Travellers arriving in England from seven Greek islands will have to self-isolate for 14 days from 04:00 BST on Wednesday, Grant Shapps has said.
The islands affected are Crete, Lesvos, Mykonos, Santorini, Serifos, Tinos, and Zakynthos (also known as Zante).
Mr Shapps said “enhanced data” allowed the UK to pinpoint risk in islands, providing flexibility to add or remove them as infection rates change.
Travellers arriving in Wales from six Greek islands must already quarantine.
The islands affected are Crete, Lesvos, Mykonos, Paros and Antiparos and Zakynthos.
Speaking to MPs in the Commons, the transport secretary said: “Through the use of enhanced data we will now be able to pinpoint risk in some of the most popular islands, providing increased flexibility to add or remove them – distinct from the mainland – as infection rates change.
“This development will help boost the UK’s travel industry while continuing to maintain maximum protection to public health, keeping the travelling public safe.”
Mr Shapps said the coronavirus infection rate was still too high in Spain’s Balearic and Canary Islands.
He said the government was “working actively on the practicalities” of using coronavirus testing to cut the 14-day quarantine period for people arriving in the UK from high-risk countries.
Purely testing people on arrival “would not work”, Mr Shapps said, but quarantine combined with testing was “more promising.”
“My officials are now working with health experts with the aim of cutting the quarantine period without adding to infection risk or infringing our overall NHS test capacity,” he said.

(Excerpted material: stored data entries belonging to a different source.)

import Mathlib
import Summits.CriticalPhenomena.PercolationContinuityZ3.Theorems.PercNearOneGluingNoHeavyQuantTwoArcSunAffine
import HarnessLib

/-!
# QUANT lane R8, "FAR beyond trees", layer one on hairy cycles — the tied-random case: the SECOND least-likely tip may be assumed random (bridge, part 4)

builds on p205010 (kernel theorem, internal audit signed; external expert review pending)

Support file (`--supports stmt-CriticalPhenomena-4575`), seat `prim-quant-p1` (gen 17); memo `quant/prim-quant-p1-g17/FOR-LEAD-TWOCHAIN-B.md` §8.1 (i).
* `sunLaw_update_eq` (the law along `s ↦ h[a ↦ s]` is affine), `sunMarg_update_self` (`T_a(h[a ↦ s]) = s ρ_a`);
* `sunMarg_le_sunLaw_two_le_of_interp` — if `s₀ ρ_a ≤ P_{h[a↦s₀]}(N ≥ 2)` for some `s₀ ≥ h a` then `T_a ≤ P_h(N ≥ 2)` (affinity; trivial at `0`);
* **`sunMarg_le_sunLaw_two_le_of_second_sure`** — `a` least likely (any hair weight), some other tip `b` with a SURE hair least likely among the tips `≠ a`,
  `Σ T > 2` ⟹ `T_a ≤ P(N ≥ 2)`: raise `h a` to `s₀ = min(1, ρ_b/ρ_a)`, where either `a` is a sure least-likely tip or `a`, `b` are tied with `b` sure
  least likely, apply `sunMarg_le_sunLaw_two_le_of_sure`, interpolate;
* `SunTiedFAR₂ K` (the doubly-random tied case: additionally every least-likely tip among the others has `h < 1`), `sunTiedFAR_of_two : SunTiedFAR₂ K →
  SunTiedFAR K`, **`sunFAR_one_of_tied₂ : SunTiedFAR₂ K → SunFAR K 1`** (`K ≥ 2`).
No sorries; standard axioms. [this work]
-/

namespace Summit.CriticalPhenomena.PercolationContinuityZ3.Theorems

namespace Quant

namespace TwoArc

open Finset
open Summit.CriticalPhenomena.PercolationContinuityZ3.Theorems.HairyCycle

/-! ## A further reduction of the tied-random case: the SECOND least-likely tip may be assumed random -/

section second
variable {K : ℕ} (hK : 2 ≤ K) {g h : ℕ → ℝ} (hg : ∀ m, m ≤ K → 0 ≤ g m ∧ g m ≤ 1) (hh : ∀ k, k < K → 0 ≤ h k ∧ h k ≤ 1)
include hK hg hh

omit hK hg hh in
/-- The law along the segment `s ↦ h[a ↦ s]` is affine. [this work] -/
theorem sunLaw_update_eq (g h : ℕ → ℝ) {a : ℕ} (ha : a < K) (Φ : Finset ℕ → Prop) (s : ℝ) :
    sunLaw K g (Function.update h a s) Φ
      = (1 - s) * sunLaw K g (Function.update h a 0) Φ + s * sunLaw K g (Function.update h a 1) Φ := by
  have := sunLaw_update_affine g (Function.update h a s) ha Φ
  simpa [Function.update_idem] using this

omit hK hg hh in
/-- The marginal of tip `a` along the segment: `T_a(h[a ↦ s]) = s · ρ_a`. [this work] -/
theorem sunMarg_update_self (g h : ℕ → ℝ) (a : ℕ) (s : ℝ) :
    sunMarg K g (Function.update h a s) a = s * sunMarg K g (Function.update h a 1) a := by
  simp [sunMarg]

/-- **Interpolation**: if at some `s₀ ≥ h a` the world `h[a ↦ s₀]` satisfies `s₀ ρ_a ≤ P(N ≥ 2)`, then so does `h` itself
(`T_a ≤ P(N ≥ 2)`): the law is affine in `h a` and the inequality is trivial at `h a = 0`. [this work] -/
theorem sunMarg_le_sunLaw_two_le_of_interp {a : ℕ} (ha : a < K) {s₀ : ℝ} (hs₀ : h a ≤ s₀)
    (H : s₀ * sunMarg K g (Function.update h a 1) a ≤ sunLaw K g (Function.update h a s₀) (fun R => 2 ≤ R.card)) :
    sunMarg K g h a ≤ sunLaw K g h (fun R => 2 ≤ R.card) := by
  have ha0 := (hh a ha).1
  have hb0 : ∀ k, k < K → 0 ≤ Function.update h a 0 k ∧ Function.update h a 0 k ≤ 1 := fun k hk => by
    by_cases hka : k = a
    · subst hka; simp
    · rw [Function.update_of_ne hka]; exact hh k hk
  have hb1 : ∀ k, k < K → 0 ≤ Function.update h a 1 k ∧ Function.update h a 1 k ≤ 1 := fun k hk => by
    by_cases hka : k = a
    · subst hka; simp
    · rw [Function.update_of_ne hka]; exact hh k hk
  have L0 := sunLaw_nonneg hK hg hb0 (fun R => 2 ≤ R.card)
  have L1 := sunLaw_le_one hK hg hb1 (fun R => 2 ≤ R.card)
  have L1' := sunLaw_nonneg hK hg hb1 (fun R => 2 ≤ R.card)
  have hρ : 0 ≤ sunMarg K g (Function.update h a 1) a := by
    rw [← sunLaw_mem_eq_sunMarg hK hg hb1 ha]; exact sunLaw_nonneg hK hg hb1 _
  rw [sunLaw_update_eq g h ha _ s₀] at H
  have hself : sunLaw K g h (fun R => 2 ≤ R.card)
      = (1 - h a) * sunLaw K g (Function.update h a 0) (fun R => 2 ≤ R.card)
        + h a * sunLaw K g (Function.update h a 1) (fun R => 2 ≤ R.card) := by
    have := sunLaw_update_eq g h ha (fun R => 2 ≤ R.card) (h a)
    rwa [Function.update_eq_self] at this
  rw [hself, sunMarg_eq_mul_update g h a]
  -- affine interpolation between s = 0 (value L₀ ≥ 0) and s = s₀ (H)
  by_cases hs : s₀ = 0
  · have : h a = 0 := le_antisymm (hs ▸ hs₀) ha0
    rw [this]; nlinarith
  have hs' : 0 < s₀ := lt_of_le_of_ne (ha0.trans hs₀) (Ne.symm hs)
  -- h a = (h a / s₀) · s₀, convex combination of the two endpoint inequalities
  set t := h a / s₀ with ht
  have ht0 : 0 ≤ t := div_nonneg ha0 hs'.le
  have ht1 : t ≤ 1 := (div_le_one hs').2 hs₀
  have hts : h a = t * s₀ := by rw [ht, div_mul_cancel₀ _ hs]
  rw [hts]
  nlinarith [mul_le_mul_of_nonneg_left H ht0, mul_nonneg (sub_nonneg.2 ht1) L0]

/-- **THE SECOND LEAST-LIKELY TIP MAY BE ASSUMED RANDOM**: if `a` is least likely (any hair weight) and some OTHER tip `b` with a SURE hair is least likely
among the tips `≠ a`, then `T_a ≤ P(N ≥ 2)` (given `Σ T > 2`).  Proof: move `h a` up to `s₀ = min(1, ρ_b/ρ_a)`; there either `a` is a sure least-likely
tip or `a` and `b` are tied with `b` sure least likely — the sure theorem applies — and interpolate. [this work] -/
theorem sunMarg_le_sunLaw_two_le_of_second_sure (hsum : (2 : ℝ) < ∑ k ∈ Finset.range K, sunMarg K g h k) {a : ℕ} (ha : a < K)
    (hmin : ∀ c, c < K → sunMarg K g h a ≤ sunMarg K g h c) {b : ℕ} (hb : b < K) (hba : b ≠ a) (hhb : h b = 1)
    (hbmin : ∀ c, c < K → c ≠ a → sunMarg K g h b ≤ sunMarg K g h c) :
    sunMarg K g h a ≤ sunLaw K g h (fun R => 2 ≤ R.card) := by
  set ρa := sunMarg K g (Function.update h a 1) a with hρa
  set xb := sunMarg K g h b with hxb
  have ha01 := hh a ha
  have hb1 : ∀ k, k < K → 0 ≤ Function.update h a 1 k ∧ Function.update h a 1 k ≤ 1 := fun k hk => by
    by_cases hka : k = a
    · subst hka; simp
    · rw [Function.update_of_ne hka]; exact hh k hk
  have hρ0 : 0 ≤ ρa := by
    rw [hρa, ← sunLaw_mem_eq_sunMarg hK hg hb1 ha]; exact sunLaw_nonneg hK hg hb1 _
  have hxb0 : 0 ≤ xb := by
    rw [hxb, ← sunLaw_mem_eq_sunMarg hK hg hh hb]; exact sunLaw_nonneg hK hg hh _
  have hTa : sunMarg K g h a = h a * ρa := sunMarg_eq_mul_update g h a
  have hTa_le : h a * ρa ≤ xb := hTa ▸ hmin b hb
  -- generic facts about the world h' = h[a ↦ s]
  have world : ∀ s : ℝ, h a ≤ s → s ≤ 1 →
      (∀ k, k < K → 0 ≤ Function.update h a s k ∧ Function.update h a s k ≤ 1) ∧
      (∀ c, c < K → c ≠ a → sunMarg K g (Function.update h a s) c = sunMarg K g h c) ∧
      sunMarg K g (Function.update h a s) a = s * ρa ∧
      (2 : ℝ) < ∑ k ∈ Finset.range K, sunMarg K g (Function.update h a s) k := fun s hs hs1 => by
    have hbnd : ∀ k, k < K → 0 ≤ Function.update h a s k ∧ Function.update h a s k ≤ 1 := fun k hk => by
      by_cases hka : k = a
      · subst hka; simp; exact ⟨ha01.1.trans hs, hs1⟩
      · rw [Function.update_of_ne hka]; exact hh k hk
    have hoth : ∀ c, c < K → c ≠ a → sunMarg K g (Function.update h a s) c = sunMarg K g h c :=
      fun c _ hca => sunMarg_update_of_ne g h hca s
    have hself := sunMarg_update_self (K := K) g h a s
    refine ⟨hbnd, hoth, hself, ?_⟩
    have haK : a ∈ Finset.range K := Finset.mem_range.2 ha
    rw [← Finset.sum_erase_add _ _ haK] at hsum ⊢
    rw [Finset.sum_congr rfl fun c hc => hoth c (Finset.mem_range.1 (Finset.mem_of_mem_erase hc)) (Finset.ne_of_mem_erase hc), hself]
    have : h a * ρa ≤ s * ρa := mul_le_mul_of_nonneg_right hs hρ0
    rw [hTa] at hsum
    linarith
  by_cases hcase : ρa ≤ xb
  · -- s₀ = 1: `a` becomes a sure least-likely tip
    obtain ⟨hbnd, hoth, hself, hsum'⟩ := world 1 ha01.2 le_rfl
    refine sunMarg_le_sunLaw_two_le_of_interp hK hg hh ha ha01.2 ?_
    have hmin' : ∀ c, c < K → sunMarg K g (Function.update h a 1) a ≤ sunMarg K g (Function.update h a 1) c := fun c hc => by
      by_cases hca : c = a
      · rw [hca]
      · rw [hoth c hc hca, hself, one_mul]; exact hcase.trans (hbmin c hc hca)
    have hσ : 1 ≤ ∑ c ∈ (Finset.range K).erase a, sunMarg K g (Function.update h a 1) c := by
      have h1 : sunMarg K g (Function.update h a 1) a ≤ 1 := by
        rw [← sunLaw_mem_eq_sunMarg hK hg hbnd ha]; exact sunLaw_le_one hK hg hbnd _
      have := Finset.sum_erase_add (Finset.range K) (sunMarg K g (Function.update h a 1)) (Finset.mem_range.2 ha)
      linarith
    have := sunMarg_le_sunLaw_two_le_of_sure hK hg hbnd ha (by simp) hmin' hσ
    rw [hself] at this
    exact this
  · -- s₀ = xb/ρa < 1: `a` and `b` tied, `b` sure least likely
    rw [not_le] at hcase
    have hρpos : 0 < ρa := lt_of_le_of_lt hxb0 hcase
    set s₀ := xb / ρa with hs₀
    have hs₀1 : s₀ ≤ 1 := (div_le_one hρpos).2 hcase.le
    have hs₀a : h a ≤ s₀ := by rw [hs₀, le_div_iff₀ hρpos]; exact hTa_le
    obtain ⟨hbnd, hoth, hself, hsum'⟩ := world s₀ hs₀a hs₀1
    refine sunMarg_le_sunLaw_two_le_of_interp hK hg hh ha hs₀a ?_
    have hs₀ρ : s₀ * ρa = xb := by rw [hs₀, div_mul_cancel₀ _ hρpos.ne']
    -- apply the sure theorem to `b` in the world h[a ↦ s₀]
    have hhb' : Function.update h a s₀ b = 1 := by rw [Function.update_of_ne hba]; exact hhb
    have hminb : ∀ c, c < K → sunMarg K g (Function.update h a s₀) b ≤ sunMarg K g (Function.update h a s₀) c := fun c hc => by
      rw [hoth b hb hba]
      by_cases hca : c = a
      · rw [hca, hself, hs₀ρ]
      · rw [hoth c hc hca]; exact hbmin c hc hca
    have hσ : 1 ≤ ∑ c ∈ (Finset.range K).erase b, sunMarg K g (Function.update h a s₀) c := by
      have h1 : sunMarg K g (Function.update h a s₀) b ≤ 1 := by
        rw [← sunLaw_mem_eq_sunMarg hK hg hbnd hb]; exact sunLaw_le_one hK hg hbnd _
      have := Finset.sum_erase_add (Finset.range K) (sunMarg K g (Function.update h a s₀)) (Finset.mem_range.2 hb)
      linarith
    have := sunMarg_le_sunLaw_two_le_of_sure hK hg hbnd hb hhb' hminb hσ
    rw [hoth b hb hba] at this
    rw [hs₀ρ]
    exact this

omit hK hg hh in
/-- **The doubly-random tied case** — `SunTiedFAR` with the extra normalisation that the least-likely tip among the OTHERS also has a random hair. [this work] -/
def SunTiedFAR₂ (K : ℕ) : Prop :=
  ∀ g h : ℕ → ℝ, (∀ m, m ≤ K → 0 ≤ g m ∧ g m ≤ 1) → (∀ k, k < K → 0 ≤ h k ∧ h k ≤ 1) →
    (2 : ℝ) < ∑ k ∈ Finset.range K, sunMarg K g h k →
    ∀ a, a < K → (∀ b, b < K → sunMarg K g h a ≤ sunMarg K g h b) → h a < 1 →
      (∃ b, b < K ∧ b ≠ a ∧ sunMarg K g h b < sunMarg K g (Function.update h a 1) a) →
      (∀ b, b < K → b ≠ a → (∀ c, c < K → c ≠ a → sunMarg K g h b ≤ sunMarg K g h c) → h b < 1) →
      sunMarg K g h a ≤ sunLaw K g h (fun R => 2 ≤ R.card)

omit hg hh in
/-- `SunTiedFAR₂ K → SunTiedFAR K`: the second least-likely tip may be assumed random. [this work] -/
theorem sunTiedFAR_of_two (H : SunTiedFAR₂ K) : SunTiedFAR K := by
  intro g h hg hh hsum a ha hmin hha hex
  by_cases hsec : ∀ b, b < K → b ≠ a → (∀ c, c < K → c ≠ a → sunMarg K g h b ≤ sunMarg K g h c) → h b < 1
  · exact H g h hg hh hsum a ha hmin hha hex hsec
  · simp only [not_forall, not_lt, exists_prop] at hsec
    obtain ⟨b, hb, hba, hbmin, hhb⟩ := hsec
    have hhb1 : h b = 1 := le_antisymm (hh b hb).2 hhb
    exact sunMarg_le_sunLaw_two_le_of_second_sure hK hg hh hsum ha hmin hb hba hhb1 hbmin

omit hg hh in
/-- `SunFAR K 1` closed modulo the doubly-random tied case. [this work] -/
theorem sunFAR_one_of_tied₂ (H : SunTiedFAR₂ K) : SunFAR K 1 := sunFAR_one_of_tied hK (sunTiedFAR_of_two hK H)

end second

end TwoArc

end Quant

end Summit.CriticalPhenomena.PercolationContinuityZ3.Theorems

He added that if someone was unable to quarantine for 14 days after returning to the UK “it might be best not to travel”.
But Labour’s shadow transport secretary Jim McMahon described the government’s handling of the pandemic as “chaotic”.
“For months, even when the virus was at its peak, millions of passengers were coming from all over the world without any restrictions placed upon them at all,” he said.
“By the time restrictions were introduced, we were one of only a handful of countries in the world who up to that point had failed to take action in bringing restrictions in place.”
A spokesman for British Airways’ owner IAG said it was “evident” in July that islands should be treated separately, saying the government was “too slow in making obvious decisions”.
“For most families, summer is now over and the damage to the industry and the economy is done,” he said.
“On testing, we need to get on with it. We are way behind other countries on what has to be a more nuanced approach.”
Heathrow Airport said it welcomed the announcement that testing to shorten quarantine was being considered by the government and that air bridges to islands will be instated where appropriate.
“If introduced, these vital policy changes would show the government understands how critical the restoration of air travel is to this country’s economic recovery,” a statement said.